Para nós, a prática científica, incluindo a publicação, não pode ficar restrita ao impacto no campo do conhecimento, mas devemos também buscar o impacto do artigo na sociedade (avaliados por influência em políticas públicas, prêmios, divulgação na imprensa e mídias sociais etc) e o impacto na formação (avaliado a partir da influência do artigo em dissertações e teses e o seu uso em cursos de formação). Estas informações poderiam ser adicionadas nas páginas em que os artigos são publicados através de algoritmos implementados pelas revistas ou pelo autor responsável pela publicação.
Os autores concluem que, embora a publicação científica não vá desaparecer em breve, o processo de publicação precisa ser modernizado para se manter atualizado com o mundo em constante mudança. Eles reconhecem que algumas das soluções propostas exigirão recursos consideráveis e que sua implementação poderá levar tempo e/ou encontrar resistência (por exemplo, de formuladores de políticas e editoras). No entanto, eles acreditam que pequenas ações podem ser tomadas para impulsionar a mudança, como a implementação de diretrizes para o uso da IA em práticas diárias. Cada um desses passos contribuirá para uma transformação mais ampla.
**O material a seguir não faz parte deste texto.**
/-- **Fawzi–Grospellier–Leverrier 2018, Theorem 1, PROVED as FIRST typed — discharges the named fact
`FGL18_theorem1`** (Algorithm 1 / `κ = 0`, local stochastic noise, `X`-sector, NO order assumed between `Δ_A` and
`Δ_B`): "Consider a quantum expander code with sufficient expansion and the small-set-flip decoding algorithm
(Algorithm 1). Then there exists a probability `p₀ > 0` and constants `C, C'` such that if the noise parameter
satisfies `p < p₀`, the small-set-flip decoding algorithm corrects a random error with probability at least
`1 - Cn(p/p₀)^{C'√n}`." The typed fact omits the source's convention `Δ_A ≤ Δ_B` and was recorded as "stronger than
printed, no witness known"; it is TRUE: the convention only shapes the constants of Prop 11, and Theorem 1 asks for
SOME `p₀, C, C'` (`fgl18_theorem1_minmax` with `κ = 0`).
[cite: FawziGrospellierLeverrier2018, Thm 1 (§1, arXiv v2 p0004) and its proof (§4, p0014 L7; Remark 9, p0011 L1-2)] -/
theorem FGL18_theorem1_holds : FGL18_theorem1 := by
  intro dA dB γA δA γB δB hdA hdB hγA hδA hγB hδB hβ
  obtain ⟨p₀, C, C', hp₀, hC', hmain⟩ :=
    fgl18_theorem1_minmax dA dB γA δA γB δB hdA hdB hγA hδA hγB hδB hβ
  refine ⟨p₀, C, C', hp₀, hC', ?_⟩
  intro A B _ _ _ _ H hreg hexp D hD p μ hp0 hpp₀ hμ
  have hβ' : 0 < betaZero (min dA dB) (max dA dB) δA δB := (betaZero_minmax_pos_iff hdA hdB δA δB).2 hβ
  have hκ : (0 : ℝ) ≤ betaZero (min dA dB) (max dA dB) δA δB * ((max dA dB : ℕ) : ℝ) :=
    mul_nonneg hβ'.le (Nat.cast_nonneg _)
  exact hmain A B H hreg hexp 0 hκ D hD p μ hp0 hpp₀ hμ

/-- `FGL18_theorem1` holds — alias of `QuantumExpander.FGL18_theorem1_holds` above under the fact's own
namespace `Literature.InformationTheory.QuantumCodes` (appended 2026-08-28, D-0026 bookkeeping: the proof
term is the existing theorem of this file; no statement, definition or attribute is edited; no new named
fact; the ledger listed the fact unproved because the discharge lived one namespace down).
[cite: FawziGrospellierLeverrier2018, Thm 1 (§1, arXiv v2 p0004) and its proof (§4, p0014 L7; Remark 9, p0011 L1-2)] -/
theorem _root_.Literature.InformationTheory.QuantumCodes.FGL18_theorem1_holds : FGL18_theorem1 :=
  QuantumExpander.FGL18_theorem1_holds

end Threshold

/-! ### The `Z`-sector: the reversed graph `Hᵀ` -/

section ZSector
import Mathlib
import HarnessLib
import Summits.NavierStokesRegularity.NavierStokesRegularity.Theses.EulerZoomLiouville
import Summits.NavierStokesRegularity.NavierStokesRegularity.Theorems.EulerZoomLiouvilleSereginZoomReductionOfEulerLimit
import Summits.NavierStokesRegularity.NavierStokesRegularity.Theorems.EulerZoomLiouvilleResidualCalibration

/-!
# Route `EulerZoomLiouville` (№10): the state of the route BY NAME after the conditional discharge of Z

Helper file (theorems only; `--supports stmt-NavierStokesRegularity-19834 --as helper`). Seat ns-typeII-p3
(cell ns-regularity-ideate §B, D-0081). Pure composition of tree theorems; no analysis.

With `sereginZoomReduction_of_eulerLimit` (Z ⇐ the typed printed theorem
`Seregin2023.seregin2026_typeII_scenario_eulerLimit`, Seregin arXiv:2606.29468 Thm 3.1) and the route's
deciding theorem `closes`, the summit statement follows from the PRINTED FACT plus the three OPEN
conjuncts E (`PowerGaugeEulerLiouville`, the Chae–Shvydkoy-window Liouville theorem), R₁
(`TypeIOrPowerZoomable`, residual) and (L) (`TypeIliouvilleL`, KNSS Liouville conjecture):
`navierStokesRegularity_of_eulerLimit`.  Dropping (L), the same inputs give the §B hard core stmt-0056
(`TypeILiouville.TypeIliouvilleNoTypeII`): `noTypeII_of_eulerLimit`.  These two lines ARE the route's
current distance to the summit / to N0, kernel-checked.
WHAT THIS IS NOT: not NS and not progress on E, R₁, (L) or Seregin's theorem — bookkeeping. [folklore]
-/

noncomputable section

-- the summit and its single sub-problem share the name (CONVENTIONS §1), as in every Theorems file
set_option linter.dupNamespace false

namespace Summit.NavierStokesRegularity.NavierStokesRegularity.Theorems.EulerZoomLiouvilleStateOfRoute

open Summit.NavierStokesRegularity.NavierStokesRegularity.Theses
open Summit.NavierStokesRegularity.NavierStokesRegularity.Theorems

/-- **Clay (A) from Seregin's printed Euler-zoom theorem + E + R₁ + (L)** (route №10 with its support
conjunct Z discharged conditionally). [folklore] -/
theorem navierStokesRegularity_of_eulerLimit
    (hThm : Literature.Analysis.FluidPDE.Seregin2023.seregin2026_typeII_scenario_eulerLimit)
    (hE : EulerZoomLiouville.PowerGaugeEulerLiouville) (hR : EulerZoomLiouville.TypeIOrPowerZoomable)
    (hL : EulerZoomLiouville.TypeIliouvilleL) : _root_.NavierStokesRegularity :=
  EulerZoomLiouville.closes hE (SereginZoomReduction.sereginZoomReduction_of_eulerLimit hThm) hR hL

/-- **The hard core stmt-0056 (every first blow-up is Type I) from Seregin's printed Euler-zoom theorem
+ E + R₁** — no Liouville conjecture (L) needed for this step. [folklore] -/
theorem noTypeII_of_eulerLimit
    (hThm : Literature.Analysis.FluidPDE.Seregin2023.seregin2026_typeII_scenario_eulerLimit)
    (hE : EulerZoomLiouville.PowerGaugeEulerLiouville) (hR : EulerZoomLiouville.TypeIOrPowerZoomable) :
    TypeILiouville.TypeIliouvilleNoTypeII :=
  EulerZoomLiouvilleResidualCalibration.noTypeII_of_conjuncts hE
    (SereginZoomReduction.sereginZoomReduction_of_eulerLimit hThm) hR

end Summit.NavierStokesRegularity.NavierStokesRegularity.Theorems.EulerZoomLiouvilleStateOfRoute

end
import Summits.BirchSwinnertonDyer.BirchSwinnertonDyer.Theorems.GenusKolyvaginAtTwoGenusDeepSupplyAtTwoNegDiscNarrowKFourCellHalvingDescent
import Summits.BirchSwinnertonDyer.BirchSwinnertonDyer.Theorems.GenusKolyvaginAtTwoShaCardDvdPowAtTwoRSelVisibleHabitat
import HarnessLib

/-!
# Route `GenusKolyvaginAtTwo`, crux K₄ `K4Neg` (31526) / K₄⁺ `K4Pos` (31469) — B2Q♭ PRIME-CLAUSE-GENERIC CORE WITHOUT (NPh_K)

LEAD seat `bsd-line-gk2-p1` g28, `--supports stmt-BirchSwinnertonDyer-31526 --as helper`.  THEOREMS ONLY; no `sorry`.  **BSD is NOT proved here;
K4Neg / K4Pos are NOT proved; nothing is closed.**  Companion of `…KFourHalvingDescentPairSeparation` (the transposition-deep form): the
`Φ`-generic core of `…KFourCellHalvingDescent` (used by LINE 34 with `Φ ℓ := FrobEqFrobInfty W K 2 ℓ`) with its hypothesis (NPh_K) — FALSE on the
phantom cell F4ᵖᵍ of LINES 33/34 v1.5 (the Lawson–Wuthrich class `ξ_E ∈ Ш(E/ℚ)[2]` is an everywhere-Selmer phantom) — replaced by the top-bit pair
separation `hSep` of the pair (`res s₀`, `c_M(1)`), which is all the proof ever used of it: by Lawson–Wuthrich OVER `K` on the habitat a phantom is
`2`-torsion and `τ`-fixed, and the pair has `τ`-signs `(+1, −1)`.  So on F4ᵖᵍ the K₄⁻ witness follows from WALL + U₂ + Q2 + PRINT at every frame and
sharp class whose pair with the Heegner class has no phantom top bit (three classes `S'`, `Y'`, `S'+Y'` to test against the unique phantom).
References: [McCallumLMS1991] §5; [Kolyvagin1989Izv] Thm. B₂; [GrossLMS1991] §4, Prop. 6.2; [LawsonWuthrich2016] §7.1, Lemma 3.
-/

set_option autoImplicit false
-- the Theorems namespace of this sub repeats the summit name by design (D-0017 nested layout)
set_option linter.dupNamespace false

noncomputable section

open scoped Classical AddSubgroup

namespace Summit.BirchSwinnertonDyer.BirchSwinnertonDyer.Theorems.GenusExact.PlusDescent

open WeierstrassCurve NumberField IsDedekindDomain Field Rat.HeightOneSpectrum Literature.NumberTheory.EllipticCurves
  Literature.NumberTheory.GaloisRepresentations Literature.NumberTheory.EllipticCurves.ModularForms AddSubgroup
  Literature.NumberTheory.EllipticCurves.RingClassField
open Literature.NumberTheory.EllipticCurves.KolyvaginCocycle
open Summit.BirchSwinnertonDyer.BirchSwinnertonDyer.Theses.GenusKolyvaginAtTwo (KolyvaginRelationAtTwo)
open Summit.BirchSwinnertonDyer.Rank1Residual
open Summit.BirchSwinnertonDyer.BirchSwinnertonDyer.Theorems.GenusExact
open Summit.BirchSwinnertonDyer.BirchSwinnertonDyer.Theorems.GenusExact.VisiblePairAtTwo
  (liesOver_of_natCast_mem natCast_mem_primesEquiv_symm natCast_prime_mem_iff_eq hasGoodReductionAt_of_hasGoodReductionAtPrime
    not_mem_range intCast_notMem_of_not_dvd)
open Summit.BirchSwinnertonDyer.BirchSwinnertonDyer.Theorems.OffBigImageOddLocalAtTwo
Nossa sugestão é que a comunidade científica precisa se engajar ativamente nesta discussão e agir para reformar o processo de publicação científica de modo a apoiar a ciência complexa, interdisciplinar e aberta necessária para gerar novas descobertas impactantes. Este debate deveria ser preliminar à discussão sobre qual régua usar no processo da avaliação. Todavia, considerando a realidade atual, teremos de trocar os pneus com carro andando.
Leia outro artigo do mesmo autor: Vale a pena fazer pós-graduação no Brasil?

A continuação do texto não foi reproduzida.